9.2                                 Notice.  If a Party cannot perform any obligation under this Agreement because of an Event of Force Majeure, such Party shall notify the other Party in writing as promptly as possible giving the reason for non-performance, the particulars of the Event of Force Majeure and the obligation affected thereby.  Any obligation (other than to pay money due hereunder) of a Party shall be temporarily suspended during the period in which such Party is unable to perform by reason of an Event of Force Majeure, but only to the extent of such inability to perform.  The obligations of the Parties to perform as provided by this Agreement through facilities not affected by the Event of Force Majeure shall continue.  The Party affected by an Event of Force Majeure will notify the other Party as soon as such Event has been removed and no longer prevents the performance by the affected Party of its obligations, and the affected Party shall promptly thereafter resume full performance of its suspended obligations.
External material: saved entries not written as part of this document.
import Summits.CriticalPhenomena.PercolationContinuityZ3.Theorems.Transplant.PlanarCells2SepT
import Summits.CriticalPhenomena.PercolationContinuityZ3.Theorems.Transplant.PlanarCells2SepInf
import Summits.CriticalPhenomena.PercolationContinuityZ3.Theorems.Transplant.PlanarCells2SepInfS
import HarnessLib

/-!
(R-40) SUCCESSOR `…T` (hp-8 g42, 2026-08-23; ruling p3-g16 06:23:56Z, J18): the twin of `PlanarCells2SepInfS` over the PER-AXIS creep cap `PCells2T` (PlanarCells2TDefs:
`c i ≤ r (oth i)` instead of the uniform `c i ≤ cmax ≤ r j`); statements and proofs VERBATIM with `PCells2S ↦ PCells2T` (+ the renames of record of the T layer below it);
the only mathematical touch points are the places that read the cap, which only ever need the cross form `c (oth j) ≤ r j` (listed in the lane line of this file's landing).
NO landed file is edited; `PlanarCells2SepInfS` stays valid (and is an instance of this file through `PCells2S.toT`). NON-VACUITY: inherited verbatim from `PlanarCells2SepInfS` (same witness line).

# STAGGERED two-unit planar cells `PCells2T`: ℓ^∞-GAP SEPARATIONS — the `PCells2T` twin of `PlanarCells2SepInf` over the staggered centres,
# the arms of record `BtwNS` ((R-29)/J7) and the far regions of record `FarNS = BtwNS ∪ QNS v δ 1` ((R-27))

WAVE-1 Geom re-base (typer p3-g15; sieve p5-g15).  Same engine as PlanarCells2SepS (`sep_small_or_far` / `small_cases`, J6): in the small case every
leaf exhibits a coordinate with a gap `≥ 2` (`PCells2S.gap2`, the disjunction closed by `omega`), in the far case the `38 r` gap does.  The sibling pair that is
tight in the one-unit world (`BtwN v δ′` against `E^far_{v,δ}`, gap exactly `2`) has gap `2 + c` here.  Then the narrow probe world of record
`probeWorldNS v δ du = BtwNS v δ ∪ Q x ∪ Hfull x du ⊆ FarNS v δ ∪ Q x ∪ FarNS x du` and the scheme's `hSQ / hSB / hSS` in gap-2 and `ℤ²` form, with
hp-8 g27's lineage hypotheses verbatim.  Statements in explicit-application form `PCells2T.X P …`.
builds on p205010 (kernel theorem, internal audit signed; external expert review pending) — nothing here uses p205010 or claims anything about the open node.
Lane `prim-bschramm`, seat `prim-bschramm-p3` (gen 15; N2 design owner); helper file (`--supports stmt-CriticalPhenomena-4575 --as helper`).
[cite: KozmaNitzan2024, §4 p. 26 ((29)), p. 31 ((31))]
-/

noncomputable section

namespace Summit.CriticalPhenomena.PercolationContinuityZ3.Theorems

namespace Transplant
open Literature.Probability.Percolation Literature.Probability.LatticeModels SimpleGraph GadgetSystem Contour
open Literature.Probability.Percolation.KozmaNitzan
open Literature.Probability.Percolation.KozmaNitzan.Cells (oth oth_ne sgOf sgOf_sign stepVec_apply_fst stepVec_apply_oth eq_oth_of_ne oth_oth
  eq_of_coords)
open PlanarSkeleton (SepInf)
open PCells (mem_psBox_iff sepInf_of_gap sepZ2_of_sepInf sepInf_union_left sepInf_union_right)

namespace PCells2T

variable (P : PCells2T)

/-! ## §1 Cells and zones against cubes -/

/-- **Cells of other macro-vertices are ℓ^∞-gap separated from the cube `Q_v`.** [cite: KozmaNitzan2024, §4 p. 26] -/
theorem Cell_sepInf_Q {u v : Site 2} (huv : u ≠ v) : SepInf (↑(PCells2T.Cell P u) : Set (Site 2)) ↑(PCells2T.Q P v) := by
  intro y hy z hz
  rw [Finset.mem_coe, Cell, mem_aboxS_iff] at hy
  rw [Finset.mem_coe, Q, mem_aboxS_iff] at hz
  have hya := hy 0; have hyo := hy (oth 0); have hza := hz 0; have hzo := hz (oth 0)
  push_cast at hya hyo hza hzo
  have hsz := P.size_facts 0
  rcases P.sep_small_or_far 0 u v with ⟨hm, hk⟩ | hfar | hfar
  · obtain ⟨m, k, hm3, hk3, hxu, hxu', ea, eo⟩ := P.small_cases 0 u v hm hk
    have hne : ¬(m = 0 ∧ k = 0) := by
      rintro ⟨rfl, rfl⟩; exact huv (eq_of_coords 0 (by omega) (by omega))
    rcases hm3 with rfl | rfl | rfl <;> rcases hk3 with rfl | rfl | rfl <;> exact PCells2S.gap2 0 (by omega)
  · exact PCells2S.gap2 0 (by rcases le_abs.1 hfar with hh | hh <;> omega)
  · exact PCells2S.gap2 0 (by rcases le_abs.1 hfar with hh | hh <;> omega)

/-- **Stub zones are ℓ^∞-gap separated from every cube** (the row-neighbour's cube: gap `10 s ≥ 2`). [cite: KozmaNitzan2024, §4 p. 26] -/
theorem Zone_sepInf_Q (u : Site 2) (δ : MDir) (v : Site 2) : SepInf (↑(PCells2T.Zone P u δ) : Set (Site 2)) ↑(PCells2T.Q P v) := by
  intro y hy z hz
  rw [Finset.mem_coe, Zone, mem_psBox_iff] at hy
  rw [Finset.mem_coe, Q, mem_aboxS_iff] at hz
  obtain ⟨⟨h1, h2⟩, h3, h4⟩ := hy
  have hza := hz δ.1; have hzo := hz (oth δ.1)
  push_cast at hza hzo h1 h2 h3 h4
  have hsz := P.size_facts δ.1
  rcases P.sep_small_or_far δ.1 u v with ⟨hm, hk⟩ | hfar | hfar
  · obtain ⟨m, k, hm3, hk3, hxu, hxu', ea, eo⟩ := P.small_cases δ.1 u v hm hk
    rcases hm3 with rfl | rfl | rfl <;> rcases hk3 with rfl | rfl | rfl <;> rcases sgOf_sign δ with hs | hs <;> rw [hs] at h1 h2 <;>
      exact PCells2S.gap2 δ.1 (by omega)
  · exact PCells2S.gap2 δ.1 (by rcases le_abs.1 hfar with hh | hh <;> omega)
  · exact PCells2S.gap2 δ.1 (by rcases sgOf_sign δ with hs | hs <;> rw [hs] at h1 h2 <;> rcases le_abs.1 hfar with hh | hh <;> omega)

/-! ## §2 Cells and zones against the arms of record -/

/-- **Cells off the edge are ℓ^∞-gap separated from the between-box of record `BtwNS v δ`** (`u ≠ v`, `u ≠ v + δ`). [cite: KozmaNitzan2024, §4 p. 31] -/
theorem Cell_sepInf_BtwNS {u v : Site 2} {δ : MDir} (huv : u ≠ v) (hux : u ≠ v + stepVec δ) :
    SepInf (↑(PCells2T.Cell P u) : Set (Site 2)) ↑(PCells2T.BtwNS P v δ) := by
  intro y hy z hz
  rw [Finset.mem_coe, Cell, mem_aboxS_iff] at hy
  rw [Finset.mem_coe, mem_BtwNS_iff] at hz
  obtain ⟨⟨h1, h2⟩, h3, h4⟩ := hz
  have hya := hy δ.1; have hyo := hy (oth δ.1)
  push_cast at hya hyo
  have hsz := P.size_facts δ.1
  rcases P.sep_small_or_far δ.1 v u with ⟨hm, hk⟩ | hfar | hfar
  · obtain ⟨m, k, hm3, hk3, hxu, hxu', ea, eo⟩ := P.small_cases δ.1 v u hm hk
    have hne : ¬(m = 0 ∧ k = 0) := by
      rintro ⟨rfl, rfl⟩; exact huv (eq_of_coords δ.1 (by omega) (by omega))
    have hne' : ¬(m = sgOf δ ∧ k = 0) := by
      rintro ⟨hm0, rfl⟩
      refine hux (eq_of_coords δ.1 ?_ ?_)
      · rw [Pi.add_apply, stepVec_apply_fst]; omega
      · rw [Pi.add_apply, stepVec_apply_oth, add_zero]; omega
    rcases hm3 with rfl | rfl | rfl <;> rcases hk3 with rfl | rfl | rfl <;> rcases sgOf_sign δ with hs | hs <;> rw [hs] at h1 h2 hne' <;>
      exact PCells2S.gap2 δ.1 (by omega)
  · exact PCells2S.gap2 δ.1 (by rcases le_abs.1 hfar with hh | hh <;> omega)
  · exact PCells2S.gap2 δ.1 (by rcases sgOf_sign δ with hs | hs <;> rw [hs] at h1 h2 <;> rcases le_abs.1 hfar with hh | hh <;> omega)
9.3                                 Duty To Mitigate.  In the event that a Party is affected by an Event of Force Majeure, it shall use reasonable efforts to mitigate the effects of such Event of Force Majeure on the performance of its obligations hereunder.  If an Event of Force Majeure continues for more than sixty (60) days, the Parties shall meet to review the situation and its implications for the Parties’ obligations under this Agreement and to discuss the appropriate course of action under the circumstances.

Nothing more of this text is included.